::: Data shown
import Mathlib.NumberTheory.NumberField.AdeleRing
import Mathlib.NumberTheory.NumberField.Completion.FinitePlace
import Mathlib.Topology.UniformSpace.Cauchy
import Mathlib.LinearAlgebra.FreeModule.Finite.Basic
import Mathlib.MeasureTheory.Constructions.BorelSpace.Basic
import Literature.NumberTheory.Automorphic.AdelicGroupData
import Literature.NumberTheory.Automorphic.GLnAdelicLocallyCompact
import HarnessLib

/-!
# `𝔸_K` and `GL_n(𝔸_K)` are second countable (hence `σ`-compact); restricted products

Trunk `AutomorphicAxiomatic` (G19), topic `NumberTheory/Automorphic`; namespace `Literature.Automorphic`.
Point-set input for measure theory on the adelic group `G(𝔸_K) = GL_n(𝔸_K)` and the automorphic
quotient `G(𝔸_K) ⧸ (A_G · G(K))` of `AdelicGroupData`: Fubini/Tonelli on `G(𝔸_K) × X` with Borel
`σ`-algebras needs the Borel `σ`-algebra of the product to be the product of the Borel
`σ`-algebras, i.e. second countability (Mathlib `ContinuousSMul.measurableSMul₂` asks for
`SecondCountableTopologyEither`), and the null-set statements of
`InvariantMeasureDomination` need `σ`-compactness of the group.

## Main results (all proved)

* `NumberField.countable'` — a number field is countable; `countable_heightOneSpectrum` — it has
  countably many finite places (each non-zero prime of the Noetherian ring `𝓞 K` is determined by
  a finite set of generators).
* `separableSpace_adicCompletion`, `secondCountableTopology_adicCompletion`,
  `secondCountableTopology_infinitePlace_completion`, `secondCountableTopology_infiniteAdeleRing`:
  the completions `K_v`, `K_w` and `K_∞` are second countable (`K` is countable and dense; a
  separable space with countably generated uniformity is second countable, Mathlib
  `UniformSpace.secondCountable_of_separable`).
* `RestrictedProduct.secondCountableTopology_of_countable` — **a restricted product
  `Πʳ i, [R i, A i]` of countably many second-countable spaces with respect to open subsets
  `A i` is second countable**: it is covered by the countably many open subspaces
  `Πʳ i, [R i, A i]_[𝓟 S]`, `S` cofinite (Mathlib `isOpenEmbedding_inclusion_principal`), each of
  which embeds into the countable product `Π i, R i` (`isEmbedding_coe_of_principal`); Mathlib
  `secondCountableTopology_of_countable_cover` (cf. the local compactness of restricted products
  in Mathlib's `RestrictedProduct.TopologicalSpace`).
* `secondCountableTopology_finiteAdeleRing`, `secondCountableTopology_adeleRing`,
  `secondCountableTopology_matrix_adeleRing`, `secondCountableTopology_generalLinearGroup_adeleRing`
  (units topology, via the embedding `g ↦ (g, g⁻¹)` into `M_n(𝔸_K) × M_n(𝔸_K)ᵐᵒᵖ`), and for the
  datum `gl n K` of `AdelicGroupData`: `secondCountableTopology_gl_adelic`,
  `sigmaCompactSpace_gl_adelic` (with `locallyCompactSpace_gl_adelic_holds` of
  `GLnAdelicLocallyCompact`), `secondCountableTopology_automorphicQuotient_gl`, and
  `measurableSMul₂_gl_automorphicQuotient`: for any Borel structure on `GL_n(𝔸_K)` the action on
  the automorphic quotient (which carries its Borel `σ`-algebra in the tree) is jointly measurable.

All results are theorems, not instances (the tree equips `𝒢.Adelic` with `borel` only locally, see
`AutomorphicSpectrumProofs`); no Mathlib instance is duplicated. Mathlib has none of these
(`lean search 'SecondCountableTopology.*(adicCompletion|AdeleRing|RestrictedProduct)'`: no hits).

## References

* A. Weil, *Basic Number Theory* (1967), Ch. IV §1 (adeles as a locally compact, `σ`-compact,
  metrisable ring).
* J. W. S. Cassels, A. Fröhlich (eds.), *Algebraic Number Theory* (1967), Ch. II §13–§14
  (restricted topological products) [cassels1967algebraic].
-/

noncomputable section

open NumberField IsDedekindDomain TopologicalSpace

namespace Literature.NumberTheory.Automorphic

section NumberField

variable (K : Type*) [Field K] [NumberField K]

/-- A number field is countable (it is a finite-dimensional `ℚ`-vector space). [folklore] -/
theorem NumberField.countable' : Countable K := by
  have b := Module.Free.chooseBasis ℚ K
  exact Countable.of_equiv _ b.repr.toEquiv.symm

/-- A number field has countably many finite places: a non-zero prime of the Noetherian ring
`𝓞 K` is recovered from any finite set of generators, and `𝓞 K` has countably many finite
subsets. [folklore] -/
theorem countable_heightOneSpectrum : Countable (HeightOneSpectrum (𝓞 K)) := by
  haveI : Countable (𝓞 K) := by
    haveI := NumberField.countable' K
    exact Subtype.countable
  have : ∀ I : Ideal (𝓞 K), ∃ s : Finset (𝓞 K), Ideal.span (s : Set (𝓞 K)) = I := fun I =>
    (IsNoetherian.noetherian I)
  choose gen hgen using this
  have hinj : Function.Injective fun v : HeightOneSpectrum (𝓞 K) => gen v.asIdeal := by
    intro v w h
    have h' : gen v.asIdeal = gen w.asIdeal := h
    have : v.asIdeal = w.asIdeal := by rw [← hgen v.asIdeal, ← hgen w.asIdeal, h']
    exact HeightOneSpectrum.ext this
  exact hinj.countable

/-- `K` is dense in `K_v`, so `K_v` is separable. [folklore] -/
theorem separableSpace_adicCompletion (v : HeightOneSpectrum (𝓞 K)) :
    SeparableSpace (v.adicCompletion K) := by
  haveI := NumberField.countable' K
  exact ⟨Set.range _, Set.countable_range _, HeightOneSpectrum.denseRange_algebraMap (K := K) v⟩

/-- The completion `K_v` of a number field at a finite place is second countable (separable with
countably generated uniformity). [folklore] -/
theorem secondCountableTopology_adicCompletion (v : HeightOneSpectrum (𝓞 K)) :
    SecondCountableTopology (v.adicCompletion K) := by
  haveI := separableSpace_adicCompletion K v
  infer_instance

/-- `K` is dense in `K_w` for an infinite place `w`, so `K_w` is separable. [folklore] -/
theorem separableSpace_infinitePlace_completion (w : InfinitePlace K) :
    SeparableSpace w.Completion := by
  haveI := NumberField.countable' K
  haveI : Countable (WithAbs w.1) :=
    Countable.of_equiv K
      (⟨WithAbs.toAbs w.1, WithAbs.ofAbs, fun _ => rfl, fun _ => rfl⟩ : K ≃ WithAbs w.1)
  exact ⟨Set.range _, Set.countable_range _, InfinitePlace.Completion.denseRange_coe w⟩

/-- The completion `K_w` at an infinite place is second countable. [folklore] -/
theorem secondCountableTopology_infinitePlace_completion (w : InfinitePlace K) :
    SecondCountableTopology w.Completion := by
  haveI := separableSpace_infinitePlace_completion K w
  infer_instance

/-- `K_∞ = Π_{w ∣ ∞} K_w` is second countable. [folklore] -/
theorem secondCountableTopology_infiniteAdeleRing :
    SecondCountableTopology (InfiniteAdeleRing K) := by
  haveI := fun w : InfinitePlace K => secondCountableTopology_infinitePlace_completion K w
  change SecondCountableTopology ((w : InfinitePlace K) → w.Completion)
  infer_instance

end NumberField

/-! ### Restricted products -/

section RestrictedProduct

open RestrictedProduct Filter Topology

variable {ι : Type*} {R : ι → Type*} [∀ i, TopologicalSpace (R i)] {A : (i : ι) → Set (R i)}

/-- **A restricted product of countably many second-countable spaces with respect to open subsets
is second countable**: it is the union of the countably many open subspaces
`Πʳ i, [R i, A i]_[𝓟 Tᶜ]`, `T` finite, each homeomorphic to a subspace of the countable product
`Π i, R i`. [folklore] -/
theorem RestrictedProduct.secondCountableTopology_of_countable [Countable ι]
    [∀ i, SecondCountableTopology (R i)] (hAopen : ∀ i, IsOpen (A i)) :
    SecondCountableTopology (Πʳ i, [R i, A i]) := by
  have hT : ∀ T : Finset ι, (cofinite : Filter ι) ≤ 𝓟 ((↑T : Set ι)ᶜ) := fun T =>
    le_principal_iff.2 T.finite_toSet.compl_mem_cofinite
  let U : Finset ι → Set (Πʳ i, [R i, A i]) := fun T => Set.range (inclusion R A (hT T))
  have hUo : ∀ T, IsOpen (U T) := fun T =>
    (isOpenEmbedding_inclusion_principal hAopen (hT T)).isOpen_range
  have hUsc : ∀ T, SecondCountableTopology (U T) := by
    intro T
    haveI : SecondCountableTopology (Πʳ i, [R i, A i]_[𝓟 ((↑T : Set ι)ᶜ)]) :=
      (isEmbedding_coe_of_principal (R := R) (A := A)
        (S := ((↑T : Set ι)ᶜ))).secondCountableTopology
    exact ((isOpenEmbedding_inclusion_principal hAopen
      (hT T)).toIsEmbedding.toHomeomorph).symm.secondCountableTopology
  have hcov : ⋃ T, U T = Set.univ := by
    refine Set.eq_univ_of_forall fun x => ?_
    have hx : ∀ᶠ i in cofinite, x i ∈ A i := x.2
    set T : Finset ι := hx.toFinset with hTdef
    refine Set.mem_iUnion.2 ⟨T, ?_⟩
    change x ∈ Set.range (inclusion R A (hT T))
    rw [range_inclusion]
    simp only [Set.mem_setOf_eq, eventually_principal, Set.mem_compl_iff, Finset.mem_coe, hTdef,
      Set.Finite.mem_toFinset, not_not, imp_self, implies_true]
  exact secondCountableTopology_of_countable_cover hUo hcov

end RestrictedProduct

/-! ### Adeles, matrices, `GL_n(𝔸_K)` and the automorphic quotient -/

section Adelic


variable (K : Type*) [Field K] [NumberField K]

/-- The finite adele ring `𝔸_K^∞ = Πʳ_v (K_v : 𝒪_v)` of a number field is second countable.
[folklore] -/
theorem secondCountableTopology_finiteAdeleRing :
    SecondCountableTopology (FiniteAdeleRing (𝓞 K) K) := by
  haveI := countable_heightOneSpectrum K
  haveI := fun v : HeightOneSpectrum (𝓞 K) => secondCountableTopology_adicCompletion K v
  exact RestrictedProduct.secondCountableTopology_of_countable
    (R := fun v : HeightOneSpectrum (𝓞 K) => v.adicCompletion K)
    (A := fun v => (v.adicCompletionIntegers K : Set (v.adicCompletion K)))
    (fun v => Valued.isOpen_valuationSubring _)

/-- The adele ring `𝔸_K = K_∞ × 𝔸_K^∞` of a number field is second countable. [folklore] -/
theorem secondCountableTopology_adeleRing : SecondCountableTopology (AdeleRing (𝓞 K) K) := by
  haveI := secondCountableTopology_infiniteAdeleRing K
  haveI := secondCountableTopology_finiteAdeleRing K
  exact inferInstanceAs (SecondCountableTopology (InfiniteAdeleRing K × FiniteAdeleRing (𝓞 K) K))

/-- `M_m(𝔸_K)` is second countable. [folklore] -/
theorem secondCountableTopology_matrix_adeleRing (m : Type*) [Fintype m] :
    SecondCountableTopology (Matrix m m (AdeleRing (𝓞 K) K)) := by
  haveI := secondCountableTopology_adeleRing K
  exact inferInstanceAs (SecondCountableTopology (m → m → AdeleRing (𝓞 K) K))

/-- `GL_m(𝔸_K)` with its units topology (the embedding `g ↦ (g, g⁻¹)` into
`M_m(𝔸_K) × M_m(𝔸_K)ᵐᵒᵖ`) is second countable. [folklore] -/
theorem secondCountableTopology_generalLinearGroup_adeleRing (m : Type*) [Fintype m]
    [DecidableEq m] : SecondCountableTopology (GL m (AdeleRing (𝓞 K) K)) := by
  haveI := secondCountableTopology_matrix_adeleRing K m
  haveI : SecondCountableTopology (Matrix m m (AdeleRing (𝓞 K) K))ᵐᵒᵖ :=
    MulOpposite.opHomeomorph.symm.secondCountableTopology
  exact Units.isEmbedding_embedProduct.secondCountableTopology

variable (n : ℕ) (K : Type) [Field K] [NumberField K]

/-- `(gl n K).Adelic = GL_n(𝔸_K)` is second countable. [folklore] -/
theorem secondCountableTopology_gl_adelic :
    SecondCountableTopology (AdelicGroupData.gl n K).Adelic :=
  secondCountableTopology_generalLinearGroup_adeleRing K (Fin n)

/-- `GL_n(𝔸_K)` is `σ`-compact (locally compact — `locallyCompactSpace_gl_adelic_holds` — and
second countable). [folklore] -/
theorem sigmaCompactSpace_gl_adelic : SigmaCompactSpace (AdelicGroupData.gl n K).Adelic := by
  haveI := secondCountableTopology_gl_adelic n K
  haveI : LocallyCompactSpace (AdelicGroupData.gl n K).Adelic :=
    AdelicGroupData.locallyCompactSpace_gl_adelic_holds n K
  infer_instance

/-- The automorphic quotient `GL_n(𝔸_K) ⧸ (A_G · GL_n(K))` is second countable (quotient of a
second countable group by a subgroup, Mathlib `QuotientGroup.instSecondCountableTopology`).
[folklore] -/
theorem secondCountableTopology_automorphicQuotient_gl :
    SecondCountableTopology (AdelicGroupData.gl n K).automorphicQuotient := by
  haveI := secondCountableTopology_gl_adelic n K
  exact inferInstanceAs (SecondCountableTopology
    ((AdelicGroupData.gl n K).Adelic ⧸ (AdelicGroupData.gl n K).quotientSubgroup))

/-- For any measurable structure on `GL_n(𝔸_K)` in which open sets are measurable (e.g. the Borel
one the tree puts on `𝒢.Adelic` locally), the action of `GL_n(𝔸_K)` on the automorphic quotient
(Borel `σ`-algebra, `AdelicGroupData.instBorelSpaceAutomorphicQuotient`) is jointly measurable:
`(g, x) ↦ g • x` is measurable on the product (Mathlib `ContinuousSMul.measurableSMul₂`, which
needs the second countability proved here). [folklore] -/
theorem measurableSMul₂_gl_automorphicQuotient [MeasurableSpace (AdelicGroupData.gl n K).Adelic]
    [OpensMeasurableSpace (AdelicGroupData.gl n K).Adelic] :
    MeasurableSMul₂ (AdelicGroupData.gl n K).Adelic (AdelicGroupData.gl n K).automorphicQuotient := by
  haveI := secondCountableTopology_gl_adelic n K
  infer_instance

end Adelic

end Literature.NumberTheory.Automorphic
::::::
Exercise details: Could you restate word for word the lines above from the one containing "[DecidableEq m] : SecondCountableTopology" through the one containing "second countable). [folklore] -/", both included, and nothing else?

Written answer:
    [DecidableEq m] : SecondCountableTopology (GL m (AdeleRing (𝓞 K) K)) := by
  haveI := secondCountableTopology_matrix_adeleRing K m
  haveI : SecondCountableTopology (Matrix m m (AdeleRing (𝓞 K) K))ᵐᵒᵖ :=
    MulOpposite.opHomeomorph.symm.secondCountableTopology
  exact Units.isEmbedding_embedProduct.secondCountableTopology

variable (n : ℕ) (K : Type) [Field K] [NumberField K]

/-- `(gl n K).Adelic = GL_n(𝔸_K)` is second countable. [folklore] -/
theorem secondCountableTopology_gl_adelic :
    SecondCountableTopology (AdelicGroupData.gl n K).Adelic :=
  secondCountableTopology_generalLinearGroup_adeleRing K (Fin n)

/-- `GL_n(𝔸_K)` is `σ`-compact (locally compact — `locallyCompactSpace_gl_adelic_holds` — and
second countable). [folklore] -/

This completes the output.